Three out of four cancer patients are unable to enroll in clinical trials because of availability and eligibility issues, the researchers reported. The meta-analysis studied patients across 13 cancer trials and found:
- Local clinical trials were unavailable for 55.6% of patients.
- Inclusion or exclusion criteria led 21.5% of patients to be ineligible for trials.
- Higher rates of trial participation occurred at academic sites compared with institutional sites.
Altogether, the researchers reported, 77.1% of patients were blocked from clinical trials due to the structural and clinical barriers. “At the same time, the influence of patient-related factors and patient choice — which occurs only at the end of an extensive decision-making process — comprised only a small portion of barriers to trial participation overall,” the authors wrote.
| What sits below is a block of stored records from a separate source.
/-- **The whole-space `div`–`curl` identity for divergence-free fields with `Dv ∈ L²`, `v ∈ L⁶`.**
For a `C²` divergence-free field `v : ℝ³ → ℝ³` with `∫‖Dv‖² < ∞` and `∫‖v‖⁶ < ∞`:
`∫ |Dv|²_F = ∫ ‖curl v‖²`. Pointwise `|Dv|²_F = ‖curl v‖² + tr(Dv∘Dv)`
(`frobeniusNormSq_fderiv_eq_sq_norm_curl_add_trace`); against the squared radial cutoff the
`div`–`tr` identity (`integral_mul_trace_comp_sub_divergence_sq`, `div v = 0`) reads
`∫ φ_R² tr(Dv∘Dv) = −∫ D(φ_R²)(Dv v)`, a collar flux bounded by
`(c₁/η)∫_{‖y‖≥R}‖Dv‖² + (c₁η/R²)∫_{B̄_{2R}}‖v‖² ≤ (c₁/η)·tail + c₁η(8|B̄₁| + ∫‖v‖⁶)` for every
`η > 0`; `R → ∞` (dominated convergence, `L²` tail of `Dv`) and `η → 0` give `∫ tr(Dv∘Dv) = 0`.
[cite: DoeringGibbon1995, §1.4 eq. (1.4.20)–(1.4.21)] [cite: MajdaBertozziCUP2002, Prop. 2.16 (proof)] -/
theorem integral_frobeniusNormSq_fderiv_eq_of_isDivFree
    {v : (EuclideanSpace ℝ (Fin 3)) → (EuclideanSpace ℝ (Fin 3))} (hv : ContDiff ℝ 2 v)
    (hdiv : VectorCalculus.IsDivFree v) (hD : Integrable fun y => ‖fderiv ℝ v y‖ ^ 2)
    (h6 : Integrable fun y => ‖v y‖ ^ 6) :
    ∫ y, frobeniusNormSq (fderiv ℝ v y) = ∫ y, ‖curl v y‖ ^ 2 := by
  have hv1 : ContDiff ℝ 1 v := hv.of_le (by norm_cast)
  have hcv : Continuous v := hv.continuous
  have hcD : Continuous (fderiv ℝ v) := hv1.continuous_fderiv one_ne_zero
  have hcF : Continuous fun y => frobeniusNormSq (fderiv ℝ v y) :=
    continuous_frobeniusNormSq_fderiv hv (by simp)
  have hcC : Continuous fun y => ‖curl v y‖ ^ 2 := (continuous_curl hv1).norm.pow 2
  -- the trace term `T = |Dv|²_F − ‖curl v‖²`
  set T : (EuclideanSpace ℝ (Fin 3)) → ℝ := fun y => traceCLM ((fderiv ℝ v y).comp (fderiv ℝ v y)) with hTdef
  have hT : ∀ y, T y = frobeniusNormSq (fderiv ℝ v y) - ‖curl v y‖ ^ 2 := fun y => by
    rw [hTdef, frobeniusNormSq_fderiv_eq_sq_norm_curl_add_trace]; ring
  have hiF : Integrable fun y => frobeniusNormSq (fderiv ℝ v y) :=
    (hD.const_mul 3).mono' hcF.aestronglyMeasurable (Eventually.of_forall fun y => by
      rw [Real.norm_of_nonneg (frobeniusNormSq_nonneg _)]
      exact ChaeLocalLeray.frobeniusNormSq_le_three _)
  have hiC : Integrable fun y => ‖curl v y‖ ^ 2 :=
    (hD.const_mul (‖curlCLM‖ ^ 2)).mono' hcC.aestronglyMeasurable (Eventually.of_forall fun y => by
      rw [Real.norm_of_nonneg (sq_nonneg _), ← mul_pow]
      exact pow_le_pow_left₀ (norm_nonneg _) (norm_curl_le v y) 2)
  have hcT : Continuous T := by
    rw [show T = fun y => frobeniusNormSq (fderiv ℝ v y) - ‖curl v y‖ ^ 2 from funext hT]
    exact hcF.sub hcC
  have hiT : Integrable T := by
    rw [show T = fun y => frobeniusNormSq (fderiv ℝ v y) - ‖curl v y‖ ^ 2 from funext hT]
    exact hiF.sub hiC
  suffices hT0 : ∫ y, T y = 0 by
    have e : ∫ y, frobeniusNormSq (fderiv ℝ v y) = ∫ y, (‖curl v y‖ ^ 2 + T y) :=
      integral_congr_ae (Eventually.of_forall fun y => by
        show frobeniusNormSq (fderiv ℝ v y) = ‖curl v y‖ ^ 2 + T y
        rw [hT]; ring)
    rw [e, integral_add hiC hiT, hT0, add_zero]
  -- constants
  obtain ⟨c₁, hc₁0, hc₁⟩ :=
    exists_norm_fderiv_smoothTransition_cutoff_le (E := (EuclideanSpace ℝ (Fin 3)))
  set cB : ℝ := (volume (closedBall (0 : EuclideanSpace ℝ (Fin 3)) 1)).toReal with hcBdef
  have hcB0 : 0 ≤ cB := ENNReal.toReal_nonneg
  set N₆ : ℝ := ∫ y, ‖v y‖ ^ 6 with hN₆def
  have hN₆0 : 0 ≤ N₆ := integral_nonneg fun y => by positivity
  -- the tail of `‖Dv‖²`
  set tail : ℝ → ℝ := fun R => ∫ y in (ball (0 : EuclideanSpace ℝ (Fin 3)) R)ᶜ, ‖fderiv ℝ v y‖ ^ 2
    with htaildef
  have htail0 : ∀ R, 0 ≤ tail R := fun R => integral_nonneg fun y => sq_nonneg _
  have htail_lim : Tendsto (fun n : ℕ => tail n) atTop (𝓝 0) := by
    have h := tendsto_setIntegral_of_antitone (μ := (volume : Measure (EuclideanSpace ℝ (Fin 3))))
      (s := fun n : ℕ => (ball (0 : EuclideanSpace ℝ (Fin 3)) n)ᶜ)
      (f := fun y => ‖fderiv ℝ v y‖ ^ 2) (fun n => measurableSet_ball.compl)
      (fun m n hmn => compl_subset_compl.2 (ball_subset_ball (by exact_mod_cast hmn)))
      ⟨0, hD.integrableOn⟩
    have hempty : (⋂ n : ℕ, (ball (0 : EuclideanSpace ℝ (Fin 3)) (n : ℝ))ᶜ) = ∅ := by
      rw [← compl_iUnion, iUnion_ball_nat, compl_univ]
    rw [hempty, Measure.restrict_empty, integral_zero_measure] at h
    exact h
  -- the collar flux bound, for every `R > 0`, `η > 0`
  have hflux : ∀ R : ℝ, 0 < R → ∀ η : ℝ, 0 < η →
      |∫ y, smoothTransition (2 - ‖y‖ ^ 2 / R ^ 2) ^ 2 * T y| ≤
        c₁ / η * tail R + c₁ * η * (8 * cB + N₆) := by
    intro R hR η hη
    set φ2 : (EuclideanSpace ℝ (Fin 3)) → ℝ := fun z => smoothTransition (2 - ‖z‖ ^ 2 / R ^ 2) ^ 2
      with hφ2def
    have hφ2 : ContDiff ℝ 1 φ2 := contDiff_sqCutoff (n := 1) R
    have hφ2c : HasCompactSupport φ2 := hasCompactSupport_sqCutoff hR
    -- the `div`–`tr` identity with `div v = 0`
    have hid := integral_mul_trace_comp_sub_divergence_sq hv hφ2 hφ2c
    have hdiv' : ∀ x, VectorCalculus.divergence v x = 0 := hdiv
    simp_rw [hdiv', zero_pow two_ne_zero, sub_zero, zero_smul, sub_zero] at hid
    change ∫ y, φ2 y * T y = -∫ y, fderiv ℝ φ2 y (fderiv ℝ v y (v y)) at hid
    rw [hid, abs_neg]
    -- pointwise bound of the flux integrand
    have hDφ : ∀ y, ‖fderiv ℝ φ2 y‖ ≤ 2 * (c₁ / R) := fun y => norm_fderiv_sqCutoff_le hc₁ hR y
    have hDφin : ∀ y, ‖y‖ < R → fderiv ℝ φ2 y = 0 := fun y hy => fderiv_sqCutoff_eq_zero_of_lt hR hy
    have hDφout : ∀ y ∉ closedBall (0 : EuclideanSpace ℝ (Fin 3)) (2 * R), fderiv ℝ φ2 y = 0 :=
      fun y hy => fderiv_sqCutoff_eq_zero hR hy
    set g₁ : (EuclideanSpace ℝ (Fin 3)) → ℝ :=
      (ball (0 : EuclideanSpace ℝ (Fin 3)) R)ᶜ.indicator fun y => ‖fderiv ℝ v y‖ ^ 2 with hg₁def
    set g₂ : (EuclideanSpace ℝ (Fin 3)) → ℝ :=
      (closedBall (0 : EuclideanSpace ℝ (Fin 3)) (2 * R)).indicator fun y => ‖v y‖ ^ 2 with hg₂def
    have hpt : ∀ y, ‖fderiv ℝ φ2 y (fderiv ℝ v y (v y))‖ ≤ c₁ / η * g₁ y + c₁ * η / R ^ 2 * g₂ y := by
      intro y
      by_cases hin : ‖y‖ < R
      · rw [hDφin y hin, zero_apply, norm_zero]
        have : 0 ≤ g₁ y := Set.indicator_nonneg (fun _ _ => sq_nonneg _) y
        have : 0 ≤ g₂ y := Set.indicator_nonneg (fun _ _ => sq_nonneg _) y
        positivity
      by_cases hout : y ∈ closedBall (0 : EuclideanSpace ℝ (Fin 3)) (2 * R)
      · have e1 : g₁ y = ‖fderiv ℝ v y‖ ^ 2 := by
          rw [hg₁def, indicator_of_mem]
          rw [mem_compl_iff, mem_ball, dist_zero_right]; exact hin
        have e2 : g₂ y = ‖v y‖ ^ 2 := by rw [hg₂def, indicator_of_mem hout]
        rw [e1, e2]
        set a := ‖fderiv ℝ v y‖
        set b := ‖v y‖
        have ha : 0 ≤ a := norm_nonneg _
        have hb : 0 ≤ b := norm_nonneg _
        calc ‖fderiv ℝ φ2 y (fderiv ℝ v y (v y))‖ ≤ ‖fderiv ℝ φ2 y‖ * ‖fderiv ℝ v y (v y)‖ :=
              ContinuousLinearMap.le_opNorm _ _
          _ ≤ (2 * (c₁ / R)) * (a * b) := by
              gcongr
              · exact hDφ y
              · exact ContinuousLinearMap.le_opNorm _ _
          _ = c₁ * (2 * (a / Real.sqrt η) * (Real.sqrt η * b / R)) := by
              have hs : Real.sqrt η ≠ 0 := (Real.sqrt_pos.2 hη).ne'
              field_simp
          _ ≤ c₁ * ((a / Real.sqrt η) ^ 2 + (Real.sqrt η * b / R) ^ 2) :=
              mul_le_mul_of_nonneg_left (two_mul_le_add_sq _ _) hc₁0
          _ = c₁ / η * a ^ 2 + c₁ * η / R ^ 2 * b ^ 2 := by
              rw [div_pow, div_pow, mul_pow, Real.sq_sqrt hη.le]
              field_simp
      · rw [hDφout y hout, zero_apply, norm_zero]
        have : 0 ≤ g₁ y := Set.indicator_nonneg (fun _ _ => sq_nonneg _) y
        have : 0 ≤ g₂ y := Set.indicator_nonneg (fun _ _ => sq_nonneg _) y
        positivity
    have hig₁ : Integrable g₁ := hD.indicator measurableSet_ball.compl
    have hig₂ : Integrable g₂ :=
      ((hcv.norm.pow 2).continuousOn.integrableOn_compact (isCompact_closedBall _ _)).integrable_indicator
        measurableSet_closedBall
    have hI₁ : ∫ y, g₁ y = tail R := integral_indicator measurableSet_ball.compl
    have hI₂ : ∫ y, g₂ y = ∫ y in closedBall (0 : EuclideanSpace ℝ (Fin 3)) (2 * R), ‖v y‖ ^ 2 :=
      integral_indicator measurableSet_closedBall
    calc |∫ y, fderiv ℝ φ2 y (fderiv ℝ v y (v y))|
        = ‖∫ y, fderiv ℝ φ2 y (fderiv ℝ v y (v y))‖ := (Real.norm_eq_abs _).symm
      _ ≤ ∫ y, ‖fderiv ℝ φ2 y (fderiv ℝ v y (v y))‖ := norm_integral_le_integral_norm _
      _ ≤ ∫ y, (c₁ / η * g₁ y + c₁ * η / R ^ 2 * g₂ y) := by
          refine integral_mono_of_nonneg (Eventually.of_forall fun y => norm_nonneg _)
            ((hig₁.const_mul _).add (hig₂.const_mul _)) (Eventually.of_forall hpt)
      _ = c₁ / η * tail R + c₁ * η / R ^ 2 *
            ∫ y in closedBall (0 : EuclideanSpace ℝ (Fin 3)) (2 * R), ‖v y‖ ^ 2 := by
          rw [integral_add (hig₁.const_mul _) (hig₂.const_mul _), integral_const_mul,
            integral_const_mul, hI₁, hI₂]
      _ ≤ c₁ / η * tail R + c₁ * η / R ^ 2 * ((8 * cB + N₆) * R ^ 2) := by
          gcongr
          exact setIntegral_sq_norm_closedBall_le hcv h6 hR
      _ = c₁ / η * tail R + c₁ * η * (8 * cB + N₆) := by
          field_simp
  -- `∫ φ_n² T → ∫ T` by dominated convergence
  have hconv : Tendsto (fun n : ℕ => ∫ y, smoothTransition (2 - ‖y‖ ^ 2 / ((n : ℝ) + 1) ^ 2) ^ 2 * T y)
      atTop (𝓝 (∫ y, T y)) := by
    refine tendsto_integral_of_dominated_convergence (fun y => |T y|)
      (fun n => ((contDiff_sqCutoff (n := 1) ((n : ℝ) + 1)).continuous.mul hcT).aestronglyMeasurable)
      hiT.abs (fun n => Eventually.of_forall fun y => ?_) (Eventually.of_forall fun y => ?_)
    · rw [Real.norm_eq_abs, abs_mul, abs_of_nonneg (sqCutoff_nonneg _ y)]
      exact mul_le_of_le_one_left (abs_nonneg _) (sqCutoff_le_one _ y)
    · have hev : ∀ᶠ n : ℕ in atTop, smoothTransition (2 - ‖y‖ ^ 2 / ((n : ℝ) + 1) ^ 2) ^ 2 * T y = T y := by
        filter_upwards [eventually_ge_atTop ⌈‖y‖⌉₊] with n hn
        have hyn : ‖y‖ ≤ (n : ℝ) + 1 := (Nat.le_ceil ‖y‖).trans (by exact_mod_cast Nat.le_succ_of_le hn)
        rw [sqCutoff_eq_one (by positivity) hyn, one_mul]
      exact tendsto_const_nhds.congr' (EventuallyEq.symm hev)
  -- conclusion: `|∫ T| ≤ c₁ η (8 cB + N₆)` for every `η > 0`
  have hle : ∀ η : ℝ, 0 < η → |∫ y, T y| ≤ c₁ * η * (8 * cB + N₆) := by
    intro η hη
    have h1 : Tendsto (fun n : ℕ => |∫ y, smoothTransition (2 - ‖y‖ ^ 2 / ((n : ℝ) + 1) ^ 2) ^ 2 * T y|)
        atTop (𝓝 |∫ y, T y|) := hconv.abs
    have h2 : Tendsto (fun n : ℕ => c₁ / η * tail ((n : ℝ) + 1) + c₁ * η * (8 * cB + N₆)) atTop
        (𝓝 (c₁ / η * 0 + c₁ * η * (8 * cB + N₆))) := by
      have ht : Tendsto (fun n : ℕ => tail ((n : ℝ) + 1)) atTop (𝓝 0) := by
        have := htail_lim.comp (tendsto_add_atTop_nat 1)
        refine this.congr fun n => ?_
        simp [Function.comp, Nat.cast_add, Nat.cast_one]
      exact (ht.const_mul _).add tendsto_const_nhds
    rw [mul_zero, zero_add] at h2
    exact le_of_tendsto_of_tendsto' h1 h2 fun n => hflux ((n : ℝ) + 1) (by positivity) η hη
  have habs : |∫ y, T y| ≤ 0 := by
    refine le_of_forall_pos_le_add fun ε hε => ?_
    have hpos : 0 < c₁ * (8 * cB + N₆) + 1 := by positivity
    have h := hle (ε / (c₁ * (8 * cB + N₆) + 1)) (div_pos hε hpos)
    have e : c₁ * (ε / (c₁ * (8 * cB + N₆) + 1)) * (8 * cB + N₆) =
        ε * (c₁ * (8 * cB + N₆) / (c₁ * (8 * cB + N₆) + 1)) := by ring
    have hlt : c₁ * (8 * cB + N₆) / (c₁ * (8 * cB + N₆) + 1) ≤ 1 := by
      rw [div_le_one hpos]; linarith
    rw [e] at h
    have : ε * (c₁ * (8 * cB + N₆) / (c₁ * (8 * cB + N₆) + 1)) ≤ ε * 1 :=
      mul_le_mul_of_nonneg_left hlt hε.le
    linarith
  exact abs_eq_zero.1 (le_antisymm habs (abs_nonneg _))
Enrollment barriers have long been a problem in clinical trials, for both participants and investigators. Patients often are not informed of clinical trials, or may decline participation due to lack of trust, transportation issues, and concern over costs. For investigators, low enrollment can mean lack of diverse study population — which can lead to cancellation of the study.
Patient populations that have historically been mistreated by researchers may lack trust in researchers and clinical trials today. In a Q&A in the February 2019 issue of IRB Advisor, Stephanie Kraft, JD, a bioethicist at Treuman Katz Center for Pediatric Bioethics at Seattle Children’s Research Institute, explains how researchers and IRBs can reach out to help re-establish trust and good faith with skeptical patients.
Women may also face barriers to participation in trials. Some drug trials may exclude pregnant women, or drop participants who become pregnant during the study. Investigators should consider allowing pregnant women to participate in studies and not exclude this important patient population, according to investigators in the January 2018 issue of IRB Advisor.
Low health literacy also can make it difficult for some patients to enroll in clinical trials. Low literacy can mean they do not understand the informed consent. Researchers are creating informed consent understandable to all patients, as described in the February 2019 issue of IRB Advisor.
“Only by addressing structural and clinical barriers will the participation rate in cancer treatment trials be increased in a substantial way,” researchers wrote.